Macander credits her wife with giving her the support she needed to handle the stress that comes from being the first female combat arms battalion commander.

“She has taken care of me so I could take care of the Marines and sailors of this battalion,” Macander said.

‘I had to be on’

Macander said she experienced a lot of internal pressure to ensure that she measured up and did not make things harder for the female Marines who would follow her in combat jobs.

“I knew that I was going to be looked at,” Macander said. “If I faltered, in my mind, that would be bad for female Marines that would be following me.”

“I felt like I had to be on and doing the best that I can for the last two years,” Macander said. “I don’t think that’s different than any commander”.

While the internal pressures were great, she said, the 1st Marine Division did a great job of protecting her from external pressures the men in her position would not have had to face.

“I think the 1st Marine Division was actually pretty awesome,” Macander said, giving particular praise for the then-division commander, Lt. Gen. Eric Smith.

When Macander took over the battalion Smith told her he would treat her exactly the same as the other commanders in his division.

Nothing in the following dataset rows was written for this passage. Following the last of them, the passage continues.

import Summits.SmoothPoincare4.SmoothPoincare4.Theses.VerlindeRLinks
import Literature.Topology.FourManifolds.RLinkSphere
import Literature.Topology.FourManifolds.KirbyCalculusUnlinkProofs
import Literature.Barriers.SmoothPoincare4.PropertyTwoRAndrewsCurtisLink
import HarnessLib.Audit

/-!
# `VrlSliceRigidity` — negative-side support for the picked line `sphere_split` (targets)

Crux `Summit.SmoothPoincare4.SmoothPoincare4.Theses.VerlindeRLinks.VrlSliceRigidity`
(stmt-SmoothPoincare4-16179); line `Cruxes/VrlSliceRigidity/Lines/sphere_split.lean` (picked
2026-08-17), stubs `stub_sphereExists` (known), `stub_sliceSphereStandard`, `stub_stdSphereSlides`
— restated INLINE below, verbatim from the line file (`Sig.stub_*`), which is not an importable
module.  From the standing disprover's work file `Cruxes/VrlSliceRigidity/Disproof.lean` §5.

* `not_stdSphereSlides_of_acNontrivial` — the heart stub (GPRC on the STANDARD sphere: an R-link
  whose closed `1`-handle-free manifold `Σ_L` is diffeomorphic to `S⁴` strictly slides to a
  `0`-framed unlink) is FALSE GIVEN (i) GST's link with standard sphere — for every `n` an R-link
  `L : FramedLink (Fin 2)` (GST's `L_{n,1}`) with SOME `X`, `IsRLinkSphere X L`, diffeomorphic to
  `S⁴` (Gompf 1991 [Go1]: the Akbulut–Kirby sphere is standard; GST 2010 §7 and §8 p. 18: "the
  pictured 4-manifold is actually diffeomorphic to a 4-ball [Go1]"), whose strict slide-triviality
  forces Andrews–Curtis triviality of `gstPresentation n` (§7 p. 17) — hypothesis `hGo`, inline —
  and (ii) `AKPresentationsACNontrivial` (open).  So the stub carries the ENTIRE Andrews–Curtis
  content of the crux, located unconditionally (no open ribbon question as in line `birth`).
* `sliceSphereStandard_zero_of` — the `n = 0` instance of `stub_sliceSphereStandard` already says
  that EVERY closed manifold of the empty R-link, i.e. every twisted sphere `P ∪_φ V` (`P` a trace
  of `∅`, `V` a `(1,0)`-handlebody, `φ` ANY diffeomorphism of the boundary `3`-spheres), is
  diffeomorphic to `S⁴` — on paper Cerf's `Γ₄ = 0`; a COST WARNING for the lead (the stub is
  implied by `SmoothPoincare4` via the proved `IsRLinkSphere.nonempty_homotopyEquiv_sphere_holds`,
  so it cannot be refuted short of an exotic `S⁴`).

No definition and no named fact is introduced; nothing uses `sorry`.
References: [GompfScharlemannThompson2010, §7 (arXiv p. 17), §8 (arXiv p. 18), §9];
[Gompf1991Killing]; [Cerf1968]; [Kirby1989, Ch. I §2].
-/

noncomputable section

-- The namespace is prescribed by the crux protocol (`Summit.<P>.<Sub>.Theorems.<Crux>.Negative`
-- with `P = Sub = SmoothPoincare4`), hence the duplicated component.
set_option linter.dupNamespace false

namespace Summit.SmoothPoincare4.SmoothPoincare4.Theorems.VrlSliceRigidity.Negative

open scoped Manifold ContDiff
open Literature.Topology.FourManifolds
open Literature.Barriers.SmoothPoincare4 (gstPresentation AKPresentationsACNontrivial)

/-- **The heart stub `stub_stdSphereSlides` is false given GST's standard-sphere link and
Andrews–Curtis nontriviality**: apply the stub to `L_{n,1}` and Gompf's `Σ_{L_{n,1}} ≅ S⁴`; the
strict slides to a `0`-framed unlink make `gstPresentation n` Andrews–Curtis trivial.  (The stub
statement is the verbatim `Sig.stub_stdSphereSlides` of `Lines/sphere_split.lean`.)
[cite: GompfScharlemannThompson2010, §7 (arXiv p. 17) and §8 (arXiv p. 18)] [cite: Gompf1991Killing] -/
theorem not_stdSphereSlides_of_acNontrivial [Knot.TubularNbhd.SmoothnessFacts]
    (hGo : ∀ n : ℕ, ∃ L : FramedLink (Fin 2),
      (∃ (Y : Type) (_ : TopologicalSpace Y) (_ : T2Space Y) (_ : SecondCountableTopology Y)
          (_ : ChartedSpace (EuclideanSpace ℝ (Fin 3)) Y) (_ : IsManifold (𝓡 3) ∞ Y)
          (_ : CompactSpace Y) (_ : ConnectedSpace Y),
          IsSphereTwoProdCircleSum 2 Y ∧ L.IsSurgery (𝓡 3) Y) ∧
      (∃ (X : Type) (_ : TopologicalSpace X) (_ : T2Space X) (_ : SecondCountableTopology X)
          (_ : ChartedSpace (EuclideanSpace ℝ (Fin 4)) X) (_ : IsManifold (𝓡 4) ∞ X),
          IsRLinkSphere X L ∧
            Nonempty (X ≃ₘ⟮𝓡 4, 𝓡 4⟯ Metric.sphere (0 : EuclideanSpace ℝ (Fin 5)) 1)) ∧
      ∀ U : FramedLink (Fin 2), U.IsZeroFramedUnlink →
        IsStrictHandleSlideEquivalent ⟨2, L⟩ ⟨2, U⟩ →
          IsAndrewsCurtisEquivalent (gstPresentation n) (BalancedPresentation.trivial 2))
    (hAC : AKPresentationsACNontrivial) :
    ¬ ∀ [Knot.TubularNbhd.SmoothnessFacts] (n : ℕ) (L : FramedLink (Fin n)) (Y : Type)
        [TopologicalSpace Y] [T2Space Y] [SecondCountableTopology Y]
        [ChartedSpace (EuclideanSpace ℝ (Fin 3)) Y] [IsManifold (𝓡 3) ∞ Y] [CompactSpace Y]
        [ConnectedSpace Y],
        IsSphereTwoProdCircleSum n Y → L.IsSurgery (𝓡 3) Y →
          ∀ (X : Type) [TopologicalSpace X] [T2Space X] [SecondCountableTopology X]
            [ChartedSpace (EuclideanSpace ℝ (Fin 4)) X] [IsManifold (𝓡 4) ∞ X],
            IsRLinkSphere X L →
              Nonempty (X ≃ₘ⟮𝓡 4, 𝓡 4⟯ Metric.sphere (0 : EuclideanSpace ℝ (Fin 5)) 1) →
                ∃ U : FramedLink (Fin n), U.IsZeroFramedUnlink ∧
                  IsStrictHandleSlideEquivalent ⟨n, L⟩ ⟨n, U⟩ := by
  intro h2
  obtain ⟨n, -, hnot⟩ := hAC
  obtain ⟨L, ⟨Y, _, _, _, _, _, _, _, hY, hL⟩, ⟨X, _, _, _, _, _, hX, hstd⟩, hACtriv⟩ := hGo n
  obtain ⟨U, hU, hLU⟩ := @h2 ‹_› 2 L Y _ _ _ _ _ _ _ hY hL X _ _ _ _ _ hX hstd
  exact hnot (hACtriv U hU hLU)

/-- **The `n = 0` instance of `stub_sliceSphereStandard` is the standardness of ALL twisted
spheres**: from the stub (verbatim `Sig.stub_sliceSphereStandard`), every `X` with
`IsRLinkSphere X FramedLink.empty` — a gluing `P ∪_φ V` of a trace of the empty link and a
`(1,0)`-handlebody along an ARBITRARY boundary diffeomorphism `φ` — is diffeomorphic to `S⁴`
(apply the stub to the empty link and `Y = S³`, the PROVED surgery on the empty link
`FramedLink.isSurgery_sphereThree_of_isEmpty`).  On paper this is Cerf's `Γ₄ = 0`; recorded as
the typed cost already hidden in the stub at `n = 0`. [cite: Kirby1989, Ch. I §2] -/
theorem sliceSphereStandard_zero_of
    (h : ∀ (n : ℕ) (L : FramedLink (Fin n)) (Y : Type) [TopologicalSpace Y] [T2Space Y]
        [SecondCountableTopology Y] [ChartedSpace (EuclideanSpace ℝ (Fin 3)) Y]
        [IsManifold (𝓡 3) ∞ Y] [CompactSpace Y] [ConnectedSpace Y],
        IsSphereTwoProdCircleSum n Y → L.IsSurgery (𝓡 3) Y →
          (∀ i : Fin n, (L.component i).IsSmoothlySlice) →
            ∀ (X : Type) [TopologicalSpace X] [T2Space X] [SecondCountableTopology X]
              [ChartedSpace (EuclideanSpace ℝ (Fin 4)) X] [IsManifold (𝓡 4) ∞ X],
              IsRLinkSphere X L →
                Nonempty (X ≃ₘ⟮𝓡 4, 𝓡 4⟯ Metric.sphere (0 : EuclideanSpace ℝ (Fin 5)) 1))
    (X : Type) [TopologicalSpace X] [T2Space X] [SecondCountableTopology X]
    [ChartedSpace (EuclideanSpace ℝ (Fin 4)) X] [IsManifold (𝓡 4) ∞ X]
    (hX : IsRLinkSphere X FramedLink.empty) :
    Nonempty (X ≃ₘ⟮𝓡 4, 𝓡 4⟯ Metric.sphere (0 : EuclideanSpace ℝ (Fin 5)) 1) := by
  haveI : ConnectedSpace (Metric.sphere (0 : EuclideanSpace ℝ (Fin 4)) 1) :=
    connectedSpace_sphere_succ 2
  exact h 0 FramedLink.empty (Metric.sphere (0 : EuclideanSpace ℝ (Fin 4)) 1)
    ⟨Diffeomorph.refl _ _ _⟩ (FramedLink.isSurgery_sphereThree_of_isEmpty _) (fun i ↦ i.elim0) X hX

end Summit.SmoothPoincare4.SmoothPoincare4.Theorems.VrlSliceRigidity.Negative

end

He also helped prevent external pressure from hitting her.

There were always the behind-the-back or social media comments when her name was brought up, but “there was nothing professionally in my career that I’ve seen someone say to my face or has treated me differently,” Macander said.

Macander said the diversity that comes with opening all jobs to all Marines capable of filling them only has made the Marine Corps stronger.

“I think there is strength in our diversity,” Macander said. “I think having a different background and having Marines see that you can be successful as a female officer, I think is important to those positions.”

Macander acknowledged that it will take a while for women to move up the ranks in fields like artillery and infantry, but she said someday those women who are just captains and lieutenants now will be division commanders, blazing a path in positions that were so recently closed to them.

“And that’s going to be exciting to watch,” Macander said.